As at July 30, 2018, Baytex had committed to deliver the following volumes of raw bitumen to market on rail:
|
| | |
Period |
| Volume |
Jul 2018 to Dec 2018 |
| 8,000 bbl/d |
Sep 2018 to Dec 2019 (1) |
| 2,500 bbl/d |
Jan 2019 to Dec 2020 (1) |
| 5,000 bbl/d |
| |
(1) | Contract entered subsequent to June 30, 2018. |
18. SUBSEQUENT EVENT
On June 18, 2018, Baytex and Raging River Exploration Inc. ("Raging River") announced that their respective boards of directors unanimously agreed to a strategic combination of the two companies (the "Transaction"). The companies entered into an agreement (the "Arrangement Agreement") to effect the Transaction by way of a plan of arrangement under the Business Corporations Act (Alberta). Under the Transaction, Baytex will issue 1.36 common shares for each common share of Raging River.

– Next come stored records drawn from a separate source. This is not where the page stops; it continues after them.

import Summits.ResolutionOfSingularities.ResolutionOfSingularities.Theorems.PurelyInseparableDim4WinCertLeafTorusCore
import HarnessLib
import HarnessLib.Audit.Tags

/-!
# Purely inseparable fourfolds — FCert v3 with TORUS FLATS: rows `TRow` and the kernel-reducible checker `twinCertBL`
# [OURS · counted 0 · a certificate format for OUR frame v4, not about resolution]

Census cell «res-dim4-pi» (D-0157 DOOR 2), desk WORD #164 (b) «∀K RESIDUE»; seat res-rescue-typ-3 g10.  A row of the
torus format is an FCert-v3 row (✓ `…WinCertLeaf`/`…WinCertLeafStill`) plus TORUS FLATS `(φ, certs)`: a coordinate flat
`φ = (j, b0, U)` of the chart (`b0 = 0` on `U`) with, for every support pattern `W ⊆ U`, an exponent certificate
`(W, d, m, l)`.  Clauses: `boxB`, `pthPowB`, **`torusPatternOKB`** (every surviving box exponent `k` of every term
`(e, c)` of the NORMALISED base child `normL c₀.L` satisfies `d·(e_u − k_u) = m_u + Σᵢ kᵢ l_{u,i}`), `oneOnK`, **`ltorusFlatOKB`** (for every
`W ⊆ U`: a passing certificate AND a later row presenting the 𝔽_p-point child `stepD q S j (b0 + 1_W) s`), `allFlats`
(torus flats count as flats for replies and covers), **`trowOKL`** (= `lrowOKLS` of ✓ `…WinCertLeafStill` with these two
additions), `twinCertBL`, block form `twinCertBL2` / `twinCertBL_append_of`, and the Bool-to-Prop unpackings.
Soundness: `…WinCertLeafTorus`.  Nothing here proves resolution of singularities in dimension ≥ 4 / characteristic `p`;
F4-C(2,2) stays OPEN.  Counted 0; AI work, weaker than expert review.
bears_on: LADDER-RESOLUTION:D157-DOOR2 (res-dim4-pi · F4-C ∀K column · torus-flat checker).
Supports stmt-ResolutionOfSingularities-16155 (helper).
-/


set_option linter.dupNamespace false

noncomputable section
open MvPolynomial Finset
open scoped BigOperators
namespace Summit.ResolutionOfSingularities.ResolutionOfSingularities.Theorems.PIDim4

namespace WinCertLeaf

open Literature.AlgebraicGeometry.Resolution
open Literature.AlgebraicGeometry.Resolution.Hauser2010
open Literature.AlgebraicGeometry.Resolution.CentreBlowup
open StepKit WinCertSound InScopeWinCert ScopeCover ScopeBlind WinCertAllFields FlatAbsorb WinCertFlat WinCertSubst
open TorusFlat

/-! ## 0. Rows with torus flats and the checker -/

section Checker

variable {k : Type} [Field k] [DecidableEq k]

variable {C : Type}

/-- A torus certificate for one support pattern: `(W, d, m, l)`. [folklore] -/
abbrev TCert : Type := Finset (Fin 4) × ℕ × (Fin 4 → ℤ) × (Fin 4 → Fin 4 → ℤ)

/-- A TORUS FLAT: a coordinate flat with its per-pattern certificates. [folklore] -/
abbrev TFlat (k : Type) : Type := Flat k × List TCert

/-- A row of the torus format: an FCert-v3 row plus its torus flats. [folklore] -/
abbrev TRow (k : Type) (C : Type) : Type := LRow k C × List (TFlat k)

/-- The box of exponents below `e` on `W` and equal to `e` off `W`. [folklore] -/
def boxB (W : Finset (Fin 4)) (e : Fin 4 → ℕ) : Finset (Fin 4 → ℕ) :=
  Fintype.piFinset fun i => if i ∈ W then Finset.range (e i + 1) else {e i}

omit [Field k] [DecidableEq k] in
/-- Membership in the box. [folklore] -/
theorem mem_boxB {W : Finset (Fin 4)} {e kk : Fin 4 → ℕ} :
    kk ∈ boxB W e ↔ (∀ i, kk i ≤ e i) ∧ (∀ i, i ∉ W → kk i = e i) := by
  unfold boxB
  rw [Fintype.mem_piFinset]
  constructor
  · intro h
    refine ⟨fun i => ?_, fun i hi => ?_⟩
    · have := h i
      split_ifs at this with hi
      · exact Nat.lt_succ_iff.mp (Finset.mem_range.mp this)
      · exact (Finset.mem_singleton.mp this).le
    · have := h i
      rw [if_neg hi, Finset.mem_singleton] at this
      exact this
  · rintro ⟨hle, heq⟩ i
    split_ifs with hi
    · exact Finset.mem_range.mpr (Nat.lt_succ_iff.mpr (hle i))
    · exact Finset.mem_singleton.mpr (heq i hi)

/-- `k` is a `q`-th power exponent (deleted by cleaning). [folklore] -/
def pthPowB (q : ℕ) (kk : Fin 4 → ℕ) : Bool := decide (∀ i, q ∣ kk i)

omit [Field k] [DecidableEq k] in
/-- Transfer of `pthPowB`. [folklore] -/
theorem pthPowB_eq_true_iff (q : ℕ) (kk : Fin 4 → ℕ) : pthPowB q kk = true ↔ IsPthPowerExponent q (expo kk) := by
  unfold pthPowB
  rw [decide_eq_true_iff, isPthPowerExponent_iff]
  simp only [expo_apply]

/-- **The torus pattern check** on a presented base child `L` for the support pattern `W` with certificate
`(d, m, l)`: `d ≥ 1` and every surviving box exponent of every term satisfies `d·(e_u − k_u) = m_u + Σᵢ kᵢ l_{u,i}`.
[folklore] -/
def torusPatternOKB (q : ℕ) (L : Terms 4 k) (W : Finset (Fin 4)) (d : ℕ) (m : Fin 4 → ℤ)
    (l : Fin 4 → Fin 4 → ℤ) : Bool :=
  decide (0 < d) &&
    decide (∀ t ∈ L, ∀ kk ∈ boxB W t.1, pthPowB q kk = false →
      ∀ u ∈ W, (d : ℤ) * ((t.1 u - kk u : ℕ) : ℤ) = m u + ∑ i, (kk i : ℤ) * l u i)

/-- The indicator point of `W` over `k`. [folklore] -/
def oneOnK (W : Finset (Fin 4)) : Fin 4 → k := fun i => if i ∈ W then 1 else 0

variable [Fintype k]

/-- **The torus-flat clause**: the flat sits in a chart of the centre through a centre point, its base point vanishes
on the free coordinates, and for EVERY support pattern `W ⊆ U` a certificate passes the pattern check on the base child
and the 𝔽_p-point child at `b0 + 1_W` is presented by a later row. [folklore] -/
def ltorusFlatOKB (q : ℕ) (rest : LCert k C) (s : SData 4 k) (S : Finset (Fin 4)) (φ : Flat k)
    (certs : List TCert) : Bool :=
  decide (φ.j ∈ S) && decide (φ.b0 φ.j = 0) && decide (∀ u ∈ φ.U, φ.b0 u = 0) &&
    decide (∀ W ∈ φ.U.powerset,
      (∃ c ∈ certs, c.1 = W ∧ torusPatternOKB q (normL (stepD q S φ.j φ.b0 s).L) W c.2.1 c.2.2.1 c.2.2.2 = true) ∧
      rest.any (fun r : LRow k C => (stepD q S φ.j (φ.b0 + oneOnK W) s).equivB r.1.1) = true)

/-- All flats of a torus row (ordinary ++ torus), for the reply and cover checks. [folklore] -/
def allFlats (row : TRow k C) : List (Flat k) := row.1.2.2.1 ++ row.2.map Prod.fst

/-- **The row check** of the torus format. [folklore] -/
def trowOKL (p q : ℕ) (leafOK : SData 4 k → Finset (Fin 4) → ILeaf k C → Bool) (rest : List (TRow k C))
    (row : TRow k C) : Bool :=
  lblindOKS q row.1 || !(permB q Finset.univ row.1.1.1.L) ||
    (permB q row.1.1.2.1 row.1.1.1.L &&
      lrepliesOKB q (rest.map Prod.fst) row.1.1.1 row.1.1.2.1 (allFlats row) row.1.2.2.2 &&
      lflatsOKBS q (rest.map Prod.fst) row.1.1.1 row.1.1.2.1 row.1.2.2.1 &&
      decide (∀ ψ ∈ row.2, ltorusFlatOKB q (rest.map Prod.fst) row.1.1.1 row.1.1.2.1 ψ.1 ψ.2 = true) &&
      lleavesOKB leafOK row.1.1.1 row.1.1.2.1 row.1.2.2.2 &&
      lcoversOKB p q row.1.1.1 row.1.1.2.1 row.1.2.1 (allFlats row) row.1.2.2.2)

/-- **The checker** (torus format). [folklore] -/
def twinCertBL (p q : ℕ) (leafOK : SData 4 k → Finset (Fin 4) → ILeaf k C → Bool) : List (TRow k C) → Bool
  | [] => true
  | row :: rest => trowOKL p q leafOK rest row && twinCertBL p q leafOK rest

/-- **Block form of the checker.** [folklore] -/
def twinCertBL2 (p q : ℕ) (leafOK : SData 4 k → Finset (Fin 4) → ILeaf k C → Bool) :
    List (TRow k C) → List (TRow k C) → Bool
  | [], _ => true
  | row :: A, B => trowOKL p q leafOK (A ++ B) row && twinCertBL2 p q leafOK A B

/-- `twinCertBL (A ++ B)` splits into the block check of `A` over `B` and the check of `B`. [folklore] -/
theorem twinCertBL_append (p q : ℕ) (leafOK : SData 4 k → Finset (Fin 4) → ILeaf k C → Bool) :
    ∀ A B : List (TRow k C),
      twinCertBL p q leafOK (A ++ B) = (twinCertBL2 p q leafOK A B && twinCertBL p q leafOK B)
  | [], B => by simp [twinCertBL2]
  | row :: A, B => by
    rw [List.cons_append, show twinCertBL p q leafOK (row :: (A ++ B)) =
      (trowOKL p q leafOK (A ++ B) row && twinCertBL p q leafOK (A ++ B)) from rfl,
      show twinCertBL2 p q leafOK (row :: A) B = (trowOKL p q leafOK (A ++ B) row && twinCertBL2 p q leafOK A B)
      from rfl, twinCertBL_append p q leafOK A B, Bool.and_assoc]

/-- Assembling a certificate check from a block check and the check of the tail. [folklore] -/
theorem twinCertBL_append_of (p q : ℕ) (leafOK : SData 4 k → Finset (Fin 4) → ILeaf k C → Bool)
    {A B : List (TRow k C)} (hA : twinCertBL2 p q leafOK A B = true) (hB : twinCertBL p q leafOK B = true) :
    twinCertBL p q leafOK (A ++ B) = true := by
  rw [twinCertBL_append, hA, hB, Bool.and_self]

omit [Field k] [DecidableEq k] [Fintype k] in
/-- Soundness of `torusPatternOKB`: the certificate identities, in the shape `clean_translate_eq_torus` wants.
[folklore] -/
theorem cert_of_torusPatternOKB {q : ℕ} {L : Terms 4 k} {W : Finset (Fin 4)} {d : ℕ} {m : Fin 4 → ℤ}
    {l : Fin 4 → Fin 4 → ℤ} (h : torusPatternOKB q L W d m l = true) :
    0 < d ∧ ∀ t ∈ L, ∀ kk : Fin 4 → ℕ, (∀ i, kk i ≤ t.1 i) → (∀ i, i ∉ W → kk i = t.1 i) →
      ¬ IsPthPowerExponent q (expo kk) → ∀ u ∈ W, (d : ℤ) * ((t.1 u - kk u : ℕ) : ℤ) = m u + ∑ i, (kk i : ℤ) * l u i := by
  unfold torusPatternOKB at h
  rw [Bool.and_eq_true, decide_eq_true_iff, decide_eq_true_iff] at h
  refine ⟨h.1, fun t ht kk hle heq hp => h.2 t ht kk (mem_boxB.mpr ⟨hle, heq⟩) ?_⟩
  rw [← Bool.not_eq_true, pthPowB_eq_true_iff]
  exact hp

omit [Fintype k] in
/-- Soundness of `ltorusFlatOKB`. [folklore] -/
theorem of_ltorusFlatOKB {q : ℕ} {rest : LCert k C} {s : SData 4 k} {S : Finset (Fin 4)} {φ : Flat k}
    {certs : List TCert} (h : ltorusFlatOKB q rest s S φ certs = true) :
    φ.j ∈ S ∧ φ.b0 φ.j = 0 ∧ (∀ u ∈ φ.U, φ.b0 u = 0) ∧
      ∀ W, W ⊆ φ.U →
        (∃ c ∈ certs, c.1 = W ∧ torusPatternOKB q (normL (stepD q S φ.j φ.b0 s).L) W c.2.1 c.2.2.1 c.2.2.2 = true) ∧
        ∃ r ∈ rest, (stepD q S φ.j (φ.b0 + oneOnK W) s).toState = r.1.1.toState := by
  unfold ltorusFlatOKB at h
  rw [Bool.and_eq_true, Bool.and_eq_true, Bool.and_eq_true] at h
  obtain ⟨⟨⟨hj, hb⟩, hU⟩, hW⟩ := h
  refine ⟨of_decide_eq_true hj, of_decide_eq_true hb, of_decide_eq_true hU, fun W hWU => ?_⟩
  obtain ⟨hc, hr⟩ := of_decide_eq_true hW W (Finset.mem_powerset.mpr hWU)
  refine ⟨hc, ?_⟩
  obtain ⟨r, hr, hrc⟩ := List.any_eq_true.mp hr
  exact ⟨r, hr, (toState_eq_iff _ r.1.1).mpr hrc⟩

end Checker

end WinCertLeaf

end Summit.ResolutionOfSingularities.ResolutionOfSingularities.Theorems.PIDim4

end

The business combination is subject to approval by the shareholders of both companies, the Court of Queen's Bench of Alberta and certain regulatory and other authorities, and is subject to the satisfaction or waiver of other customary closing conditions. A joint information circular containing information relevant to the Transaction was filed on July 20, 2018. Each company will hold a special meeting of shareholders on August 21, 2018. The shareholders of Raging River will be asked to approve the plan of arrangement. The shareholders of Baytex will be asked to approve the issuance of common shares of Baytex pursuant to the plan of arrangement. The Transaction is anticipated to close on August 22, 2018. The Arrangement Agreement provides for a mutual non-completion fee of $50 million in the event the Transaction is not completed or is terminated by either party in certain circumstances.